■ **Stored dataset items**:
import Mathlib
import HarnessLib

/-!
# Route `UnthreadedDoor`, crux `PoloidalLiouville` (stmt-NavierStokesRegularity-1222), WALL W1 — crux idea «kinematic-shadow» (ns-idea-15,
# `Cruxes/PoloidalLiouville/KinematicShadowSketch.lean`): the 1-D TRANSPORT CORE of the zonal sub-rung A_z (helper, prover-typed)

KEY-NS #185 / critic sizes 02:08:22Z / prover note `pub/ideators/ns-qj-p1/NOTE-kinematic-shadow-zonal-pointwise-qj-p1-g5.md`.  In the zonal
homogeneous case `T = g(cos θ)` of rung A the steady kinematic law and incompressibility collapse POINTWISE to the transport equation
`∂_θ W + (ln g′(cos θ))′ · r ∂_r W = −L′(θ)` for `W = g′(cos θ) · r sin θ · u_θ` on the shell `(R,∞) × (0,π)`, with `W → 0` at the poles
(locally uniformly in `r`) and `L = Δ_{S²} T`, `L(0) = −2g′(1) < 0 < 2g′(−1) = L(π)`.  THIS FILE proves the abstract no-go behind the
contradiction, free of any fluid object:

`KinematicShadow.transport_noGo`: let `h > 0` be continuous on `[0,π]` and differentiable on `(0,π)` (`h = g′ ∘ cos`), `L` continuous on `[0,π]`
and differentiable on `(0,π)`, `W` differentiable on `(R,∞) × (0,π)` with `DW(r,θ)·(r h′(θ)/h(θ), 1) = −L′(θ)` there, and `W → 0` as `θ → 0⁺`
or `θ → π⁻` uniformly for `r` in compact sub-intervals of `(R,∞)`.  Then `L 0 = L π`.  PROOF: along the characteristic `θ ↦ (k·h θ, θ)` (inside
the shell for `k` large) `W + L` has zero derivative, hence is constant on `(0,π)`; its one-sided limits at the poles are `L 0` and `L π`.

HONEST LABEL: a reusable real-analysis helper for an information-grade no-go statement in the LINEAR kinematic shadow (critic V20: W1 movement 0);
the zonal sub-rung itself (the spherical-frame computation) is NOT proved here; `PoloidalLiouville` (1222), W1 and the summit stay OPEN; NO
Navier–Stokes regularity statement is proved.  `--supports stmt-NavierStokesRegularity-1222 --as helper`.  [folklore]
-/

noncomputable section

-- the summit and its single sub-problem share the name (CONVENTIONS §1)
set_option linter.dupNamespace false

open Set Function Filter Topology

namespace Summit.NavierStokesRegularity.NavierStokesRegularity.Theorems.PoloidalLiouville.KinematicShadow

/-- **Transport no-go along explicit characteristics.**  `h > 0` continuous on `[0,π]`, differentiable on `(0,π)`; `L` continuous on
`[0,π]`, differentiable on `(0,π)`; `W` differentiable on `(R,∞) × (0,π)` with `DW(r,θ)(r·h′θ/hθ, 1) = −L′θ`; `W → 0` at `θ → 0⁺` and
`θ → π⁻` uniformly for `r` in compact sub-intervals of `(R,∞)`.  Then `L 0 = L π`. [folklore] -/
theorem transport_noGo {W : ℝ × ℝ → ℝ} {L h : ℝ → ℝ} {R : ℝ}
    (hpos : ∀ θ ∈ Icc (0 : ℝ) Real.pi, 0 < h θ) (hhc : ContinuousOn h (Icc 0 Real.pi))
    (hhd : ∀ θ ∈ Ioo (0 : ℝ) Real.pi, DifferentiableAt ℝ h θ)
    (hLc : ContinuousOn L (Icc 0 Real.pi)) (hLd : ∀ θ ∈ Ioo (0 : ℝ) Real.pi, DifferentiableAt ℝ L θ)
    (hW : ∀ p ∈ Ioi R ×ˢ Ioo (0 : ℝ) Real.pi, DifferentiableAt ℝ W p ∧
        fderiv ℝ W p (p.1 * deriv h p.2 / h p.2, 1) = - deriv L p.2)
    (hbd : ∀ r₁ r₂ : ℝ, R < r₁ → r₁ ≤ r₂ → ∀ ε > 0, ∃ δ > 0,
        ∀ p ∈ Icc r₁ r₂ ×ˢ (Ioo 0 δ ∪ Ioo (Real.pi - δ) Real.pi), |W p| ≤ ε) :
    L 0 = L Real.pi := by
  have hπ : 0 < Real.pi := Real.pi_pos
  have hK : IsCompact (Icc (0 : ℝ) Real.pi) := isCompact_Icc
  have hne : (Icc (0 : ℝ) Real.pi).Nonempty := ⟨0, left_mem_Icc.2 hπ.le⟩
  -- bounds of `h` on `[0,π]`
  obtain ⟨θm, hθm, hmin⟩ := hK.exists_isMinOn hne hhc
  obtain ⟨θM, hθM, hmax⟩ := hK.exists_isMaxOn hne hhc
  set m : ℝ := h θm with hm
  set Mx : ℝ := h θM with hMx
  have hm0 : 0 < m := hpos θm hθm
  have hmle : ∀ θ ∈ Icc (0 : ℝ) Real.pi, m ≤ h θ := fun θ hθ => hmin hθ
  have hleM : ∀ θ ∈ Icc (0 : ℝ) Real.pi, h θ ≤ Mx := fun θ hθ => hmax hθ
  -- the characteristic `θ ↦ (k · h θ, θ)` with `k · m > R`
  set k : ℝ := (|R| + 1) / m with hk
  have hk0 : 0 < k := div_pos (by positivity) hm0
  have hkm : R < k * m := by
    rw [hk, div_mul_cancel₀ _ hm0.ne']
    exact (le_abs_self R).trans_lt (lt_add_one _)
  set r₁ : ℝ := k * m with hr₁
  set r₂ : ℝ := k * Mx with hr₂
  have hr12 : r₁ ≤ r₂ := mul_le_mul_of_nonneg_left (hmle θM hθM) hk0.le
  have hγmem : ∀ θ ∈ Icc (0 : ℝ) Real.pi, k * h θ ∈ Icc r₁ r₂ := fun θ hθ =>
    ⟨mul_le_mul_of_nonneg_left (hmle θ hθ) hk0.le, mul_le_mul_of_nonneg_left (hleM θ hθ) hk0.le⟩
  have hγR : ∀ θ ∈ Icc (0 : ℝ) Real.pi, R < k * h θ := fun θ hθ => hkm.trans_le (hγmem θ hθ).1
  -- the characteristic and `F θ = W (γ θ) + L θ`, which has zero derivative on `(0,π)`
  set γ : ℝ → ℝ × ℝ := fun θ => (k * h θ, θ) with hγdef
  set F : ℝ → ℝ := fun θ => W (γ θ) + L θ with hF
  have hFd : ∀ θ ∈ Ioo (0 : ℝ) Real.pi, HasDerivAt F 0 θ := by
    intro θ hθ
    have hθc : θ ∈ Icc (0 : ℝ) Real.pi := Ioo_subset_Icc_self hθ
    have hp : γ θ ∈ Ioi R ×ˢ Ioo (0 : ℝ) Real.pi := ⟨hγR θ hθc, hθ⟩
    obtain ⟨hWd, hWe⟩ := hW _ hp
    have hγ : HasDerivAt γ (k * deriv h θ, 1) θ := by
      rw [hγdef]
      exact (((hhd θ hθ).hasDerivAt).const_mul k).prodMk (hasDerivAt_id θ)
    have h1 : HasDerivAt (W ∘ γ) (fderiv ℝ W (γ θ) (k * deriv h θ, 1)) θ :=
      hWd.hasFDerivAt.comp_hasDerivAt θ hγ
    have hvec : ((k * deriv h θ, 1) : ℝ × ℝ) = ((γ θ).1 * deriv h (γ θ).2 / h (γ θ).2, 1) := by
      have hh0 : h θ ≠ 0 := (hpos θ hθc).ne'
      refine Prod.ext ?_ rfl
      show k * deriv h θ = k * h θ * deriv h θ / h θ
      rw [mul_right_comm, mul_div_cancel_right₀ _ hh0]
    have h2 : fderiv ℝ W (γ θ) (k * deriv h θ, 1) = - deriv L θ := by
      rw [hvec]; exact hWe
    have h3 : HasDerivAt L (deriv L θ) θ := (hLd θ hθ).hasDerivAt
    have h4 := h1.add h3
    rw [h2, neg_add_cancel] at h4
    exact h4
  -- hence `F` is constant on `(0,π)`
  have hFconst : ∀ a b : ℝ, 0 < a → a ≤ b → b < Real.pi → F b = F a := by
    intro a b ha hab hb
    have hsub : Icc a b ⊆ Ioo 0 Real.pi := fun x hx => ⟨ha.trans_le hx.1, lt_of_le_of_lt hx.2 hb⟩
    have hdiff : DifferentiableOn ℝ F (Icc a b) := fun x hx => (hFd x (hsub hx)).differentiableAt.differentiableWithinAt
    rcases eq_or_lt_of_le hab with h | h
    · rw [h]
    · have hderiv : ∀ x ∈ Ico a b, derivWithin F (Icc a b) x = 0 := fun x hx =>
        (hFd x (hsub (Ico_subset_Icc_self hx))).hasDerivWithinAt.derivWithin
          (uniqueDiffOn_Icc h x (Ico_subset_Icc_self hx))
      exact constant_of_derivWithin_zero hdiff hderiv b (right_mem_Icc.2 hab)
  -- one-sided limits at the poles
  by_contra hne'
  set ε : ℝ := |L 0 - L Real.pi| / 5 with hε
  have hε0 : 0 < ε := by
    have : 0 < |L 0 - L Real.pi| := abs_pos.2 (sub_ne_zero.2 hne')
    positivity
  obtain ⟨δ, hδ, hδW⟩ := hbd r₁ r₂ hkm hr12 ε hε0
  obtain ⟨δ₀, hδ₀, hL0⟩ := Metric.continuousWithinAt_iff.1 (hLc 0 (left_mem_Icc.2 hπ.le)) ε hε0
  obtain ⟨δπ, hδπ, hLπ⟩ := Metric.continuousWithinAt_iff.1 (hLc Real.pi (right_mem_Icc.2 hπ.le)) ε hε0
  -- a point near `0` and a point near `π`, both in `(0,π)`
  set η : ℝ := min (min δ δ₀) (min δπ Real.pi) / 2 with hη
  have hηpos : 0 < η := by positivity
  have hηδ : η < δ := by
    have : min (min δ δ₀) (min δπ Real.pi) ≤ δ := (min_le_left _ _).trans (min_le_left _ _)
    rw [hη]; linarith
  have hηδ₀ : η < δ₀ := by
    have : min (min δ δ₀) (min δπ Real.pi) ≤ δ₀ := (min_le_left _ _).trans (min_le_right _ _)
    rw [hη]; linarith
  have hηδπ : η < δπ := by
    have : min (min δ δ₀) (min δπ Real.pi) ≤ δπ := (min_le_right _ _).trans (min_le_left _ _)
    rw [hη]; linarith
  have hη2 : 2 * η ≤ Real.pi := by
    have : min (min δ δ₀) (min δπ Real.pi) ≤ Real.pi := (min_le_right _ _).trans (min_le_right _ _)
    rw [hη]; linarith
  have hab : η ≤ Real.pi - η := by linarith
  have hbπ : Real.pi - η < Real.pi := by linarith
  have haI : η ∈ Icc (0 : ℝ) Real.pi := ⟨hηpos.le, by linarith⟩
  have hbI : Real.pi - η ∈ Icc (0 : ℝ) Real.pi := ⟨by linarith, hbπ.le⟩
  -- `|W| ≤ ε` at both points, `|L η - L 0| < ε`, `|L (π - η) - L π| < ε`
  have hWa : |W (γ η)| ≤ ε := hδW _ ⟨hγmem η haI, Or.inl ⟨hηpos, hηδ⟩⟩
  have hWb : |W (γ (Real.pi - η))| ≤ ε := hδW _ ⟨hγmem _ hbI, Or.inr ⟨by linarith, hbπ⟩⟩
  have hLa : dist (L η) (L 0) < ε :=
    hL0 haI (by rw [dist_eq_norm, Real.norm_eq_abs, sub_zero, abs_of_pos hηpos]; exact hηδ₀)
  have hLb : dist (L (Real.pi - η)) (L Real.pi) < ε := hLπ hbI (by
    rw [dist_eq_norm, Real.norm_eq_abs, show Real.pi - η - Real.pi = -η by ring, abs_neg, abs_of_pos hηpos]; exact hηδπ)
  rw [Real.dist_eq] at hLa hLb
  have hFab : F (Real.pi - η) = F η := hFconst η (Real.pi - η) hηpos hab hbπ
  have hFa : |F η - L 0| ≤ 2 * ε := by
    have : F η - L 0 = W (γ η) + (L η - L 0) := by simp only [hF]; ring
    rw [this]
    calc |W (γ η) + (L η - L 0)| ≤ |W (γ η)| + |L η - L 0| := abs_add_le _ _
      _ ≤ 2 * ε := by linarith [hLa.le]
  have hFb : |F (Real.pi - η) - L Real.pi| ≤ 2 * ε := by
    have : F (Real.pi - η) - L Real.pi = W (γ (Real.pi - η)) + (L (Real.pi - η) - L Real.pi) := by simp only [hF]; ring
    rw [this]
    calc |W (γ (Real.pi - η)) + (L (Real.pi - η) - L Real.pi)|
        ≤ |W (γ (Real.pi - η))| + |L (Real.pi - η) - L Real.pi| := abs_add_le _ _
      _ ≤ 2 * ε := by linarith [hLb.le]
  have hfin : |L 0 - L Real.pi| ≤ 4 * ε := by
    have e : L 0 - L Real.pi = (F (Real.pi - η) - L Real.pi) - (F η - L 0) := by rw [hFab]; ring
    rw [e]
    calc |(F (Real.pi - η) - L Real.pi) - (F η - L 0)| ≤ |F (Real.pi - η) - L Real.pi| + |F η - L 0| := abs_sub _ _
      _ ≤ 4 * ε := by linarith
  have : |L 0 - L Real.pi| = 5 * ε := by rw [hε]; ring
  linarith [abs_nonneg (L 0 - L Real.pi)]

end Summit.NavierStokesRegularity.NavierStokesRegularity.Theorems.PoloidalLiouville.KinematicShadow

end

■ **REQUIRED ACTION**: Find and copy each line above that includes the string "critic".

■ **WRITTEN ANSWER**:
KEY-NS #185 / critic sizes 02:08:22Z / prover note `pub/ideators/ns-qj-p1/NOTE-kinematic-shadow-zonal-pointwise-qj-p1-g5.md`.  In the zonal
HONEST LABEL: a reusable real-analysis helper for an information-grade no-go statement in the LINEAR kinematic shadow (critic V20: W1 movement 0);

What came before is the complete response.